This vagueness of language in the Americans, which Blonsky considers a lack of pedantry, is viewed by Pavlov [1928/1963, pp. 213-214] as a failing. He views it as a
gross defect which prevents the success of the work, but which, I have no doubt, will sooner or later be removed. I refer to the application of psychological concepts and classifications in this essentially objective study of the behavior of animals. Herein lies the cause of the fortuitous and conditional character of their complicated methods, and the fragmentary and unsystematic character of their results, which have no well planned basis to rest on.

One could not express the role and function of language in scientific investigation more clearly. And Pavlov’s entire success is first of all due to the enormous consistency in his language. His investigations led to a theory of higher nervous activity and animal behavior, rather than a chapter on the functioning of the salivary glands, exclusively because he lifted the study of salivary secretion to an enormously high theoretical level and created a transparent system of concepts that lies at the basis of the science. One must marvel at Pavlov’s principled stand in methodological matters. His book introduces us into the laboratory of his investigations and teaches us how to create a scientific language. At first, what does it matter what we call the phenomenon? But gradually each step is strengthened by a new word, each new principle requires a term. He clarifies the sense and meaning of the use of new terms. The selection of terms and concepts predetermines the outcome of an investigation:
I cannot understand how the non-spatial concepts of contemporary psychology can be fitted into the material structure of the brain [ibid., p. 224].

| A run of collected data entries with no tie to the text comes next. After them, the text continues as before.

import Literature.Computability.Cryptography.VanDamSeroussiGaussSums
import Literature.Computability.Cryptography.VanDamSeroussiEigenstate
import Literature.Computability.QuantumComplexity.CWrapAssembly
import Literature.Computability.Complexity.CodeFPArith
import HarnessLib

/-!
# The cubic Gauss-sum phase problem from the prime-field one (van Dam–Seroussi, a classical re-encoding)

Topic `Literature/Computability/Cryptography`, companion of `VanDamSeroussiGaussSums.lean`. That file
vendors van Dam–Seroussi's Theorem 1 twice: for a general non-trivial character of `𝔽_p` given by a
triple `(p, g, α)` and a twist `β` (`VanDamSeroussi2002_gaussSumPhase_qsolvable`), and for the cubic
residue character `χ_{p,r}` — the triple `(p, r, (p−1)/3)`, `β = 1` (`VanDamSeroussi2002_cubicGaussSumPhase_qsolvable`).
As the docstrings there say, the second is the first composed with the CLASSICAL re-encoding
`⟨bin p, bin r⟩ ↦ ⟨bin p, ⟨bin r, ⟨bin ((p−1)/3), bin 1⟩⟩⟩`. This file PROVES that implication
(`VanDamSeroussi.cubic_of_general`), so that a discharge of the prime-field fact discharges the cubic
one: polynomial-time pre-processing is free inside bounded-error quantum search
(`isQSolvable_classicalWrap_holds`, Bernstein–Vazirani 1997, §8), the cubic residue character is the
character of the triple `(p, r, (p−1)/3)` (`cubicMulChar_apply_self`: `χ_{p,r}(r) = ω = e^{2πi ((p−1)/3)/(p−1)}`),
and the explicit exponential sum of the prime-field statement at `β = 1` is the cubic Gauss sum
(`VanDamSeroussi.sum_range_mul_exp_eq_gaussSum`, `cubicGaussSum_eq_gaussSum`). No named fact is
introduced; nothing in `VanDamSeroussiGaussSums.lean` is restated.

## References

* W. van Dam, G. Seroussi, arXiv:quant-ph/0207131 (2002), §2.1 (characters as triples `(p^r, g, α)`),
  §4 Thm. 1 [VanDamSeroussi2002].
* E. Bernstein, U. Vazirani, *Quantum complexity theory*, SIAM J. Comput. 26 (1997), §8
  [BernsteinVazirani1997].
-/

noncomputable section

namespace Literature.Computability.Cryptography

namespace VanDamSeroussi

open _root_.Computability Complexity QuantumComplexity Finset
open Literature.Computability.Complexity (fanoutFn fanoutFn_apply fanoutFn_mem_FP comp_mem_FP const_mem_FP)
open Literature.Computability.Complexity.Brick (fstF sndF fstF_boolPair sndF_boolPair fstF_mem_FP sndF_mem_FP)
open Literature.Computability.Complexity.CodeFP
open Literature.NumberTheory.GaussSums

/-- The index `(p − 1)/3` of the cubic character is computed in polynomial time from `bin p`. [folklore] -/
theorem codeFP_thirdIndex : CodeFP natE natE (fun p : ℕ => (p - 1) / 3) :=
  (natDiv.comp ((natSub.comp ((CodeFP.id natE).pair (const _ 1))).pair (const _ 3)) :)

/-- **The re-encoding** `⟨bin p, bin r⟩ ↦ ⟨bin p, ⟨bin r, ⟨bin ((p−1)/3), bin 1⟩⟩⟩` of a cubic
instance as a prime-field instance, as a polynomial-time string function. [folklore] -/
theorem exists_reencode_mem_FP :
    ∃ h : List Bool → List Bool, h ∈ FP ∧ ∀ p r : ℕ,
      h (boolPair (encodeNat p) (encodeNat r)) =
        boolPair (encodeNat p) (boolPair (encodeNat r) (boolPair (encodeNat ((p - 1) / 3)) (encodeNat 1))) := by
  obtain ⟨K, hK, hKval⟩ := codeFP_thirdIndex
  refine ⟨fanoutFn fstF (fanoutFn sndF (fanoutFn (K ∘ fstF) (fun _ => encodeNat 1))),
    fanoutFn_mem_FP fstF_mem_FP (fanoutFn_mem_FP sndF_mem_FP
      (fanoutFn_mem_FP (comp_mem_FP hK fstF_mem_FP) (const_mem_FP _))), fun p r => ?_⟩
  simp only [fanoutFn_apply, fstF_boolPair, sndF_boolPair, Function.comp_apply]
  rw [show K (encodeNat p) = encodeNat ((p - 1) / 3) from hKval p]

/-- The explicit sum of the prime-field statement, for the cubic character and `β = 1`, is the cubic
Gauss sum. [cite: VanDamSeroussi2002, §2.1 Def. 1] -/
theorem sum_range_cubicMulChar_mul_exp {p r : ℕ} [Fact p.Prime] (h3 : p % 3 = 1)
    (hr : IsPrimitiveRoot (r : ZMod p) (p - 1)) :
    ∑ z ∈ Finset.range p, cubicMulChar h3 hr (z : ZMod p) *
        Complex.exp (2 * Real.pi * Complex.I * ((1 * z : ℕ) : ℂ) / (p : ℂ)) = cubicGaussSum p r := by
  rw [sum_range_mul_exp_eq_gaussSum (cubicMulChar h3 hr) 1, Nat.cast_one, AddChar.mulShift_one,
    cubicGaussSum_eq_gaussSum h3 hr]

/-- The cubic character sends the primitive root to `e^{2πi ((p−1)/3)/(p−1)}`: it is the character of the
triple `(p, r, (p−1)/3)`. [cite: VanDamSeroussi2002, §2.1 (χ(g^j) = ζ_{p-1}^{αj})] -/
theorem cubicMulChar_apply_self_eq_exp {p r : ℕ} [hp : Fact p.Prime] (h3 : p % 3 = 1)
    (hr : IsPrimitiveRoot (r : ZMod p) (p - 1)) :
    cubicMulChar h3 hr (r : ZMod p) =
      Complex.exp (2 * Real.pi * Complex.I * ((((p - 1) / 3 : ℕ)) : ℂ) / ((p : ℂ) - 1)) := by
  rw [cubicMulChar_apply_self, Literature.NumberTheory.GaussSums.omega]
  congr 1
  have h31 : 3 ∣ p - 1 := by have := hp.out.two_le; omega
  have hp1 : (p : ℂ) - 1 = ((p - 1 : ℕ) : ℂ) := by rw [Nat.cast_sub hp.out.one_lt.le, Nat.cast_one]
  have hne : ((p - 1 : ℕ) : ℂ) ≠ 0 := by
    have := hp.out.two_le; exact_mod_cast (by omega : p - 1 ≠ 0)
  rw [hp1, Nat.cast_div h31 (by norm_num), Nat.cast_ofNat]
  field_simp

/-- **The cubic Gauss-sum phase problem reduces classically to the prime-field one.** A discharge of
`VanDamSeroussi2002_gaussSumPhase_qsolvable` (van Dam–Seroussi's Thm. 1 for a character given by a triple
`(p, g, α)` and a twist `β`) yields `VanDamSeroussi2002_cubicGaussSumPhase_qsolvable`: on input
`⟨bin p, bin r⟩` compute `⟨bin p, ⟨bin r, ⟨bin ((p−1)/3), bin 1⟩⟩⟩` (polynomial time), run the prime-field
algorithm, and return its output — the character of that triple is `χ_{p,r}` and its explicit sum at
`β = 1` is the cubic Gauss sum. [cite: VanDamSeroussi2002, §2.1 and §4 Thm. 1]
[cite: BernsteinVazirani1997, §8 (classical computation inside quantum machines)] -/
theorem cubic_of_general (hgen : VanDamSeroussi2002_gaussSumPhase_qsolvable) :
    VanDamSeroussi2002_cubicGaussSumPhase_qsolvable := by
  intro t ht
  obtain ⟨h, hh, hval⟩ := exists_reencode_mem_FP
  have hwrap := isQSolvable_classicalWrap_holds h sndF hh sndF_mem_FP (hgen t ht)
  refine hwrap.mono fun x z hz => ?_
  obtain ⟨y, hy, hyz⟩ := hz
  rw [sndF_boolPair] at hyz
  intro p r hp hx h3 hr
  haveI := Fact.mk hp
  have hp2 := hp.two_le
  have ha0 : 0 < (p - 1) / 3 := by
    have : 4 ≤ p := by
      by_contra hlt
      interval_cases p <;> omega
    omega
  have ha1 : (p - 1) / 3 < p - 1 := Nat.div_lt_self (by omega) (by norm_num)
  obtain ⟨m, hm, harg, hpre⟩ := hy p r ((p - 1) / 3) 1 (cubicMulChar h3 hr) hp (by rw [hx, hval]) hr ha0 ha1
    one_pos hp.one_lt (cubicMulChar_apply_self_eq_exp h3 hr)
  refine ⟨m, hm, ?_, hpre.trans hyz⟩
  rwa [sum_range_cubicMulChar_mul_exp h3 hr] at harg

end VanDamSeroussi

end Literature.Computability.Cryptography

When Thorndike speaks of a mood reaction and studies it, he creates concepts and laws that lead us away from the brain. To have recourse to such a method Pavlov calls cowardice. Partly out of habit, partly from a “certain anxiety,” be resorted to psychological explanations.
But soon I understood that they were bad servants. For me there arose difficulties when I could see no natural relations between the phenomena. The succor of psychology was only in words (the animal has ‘remembered,’ the animal ‘wished,’ the animal ‘thought’), i.e., it was only a method of indetenninate thinking without a basis in fact (italics mine, L. V.) [ibid., p. 237].

He regards the manner in which psychologists express themselves as an insult against serious thinking.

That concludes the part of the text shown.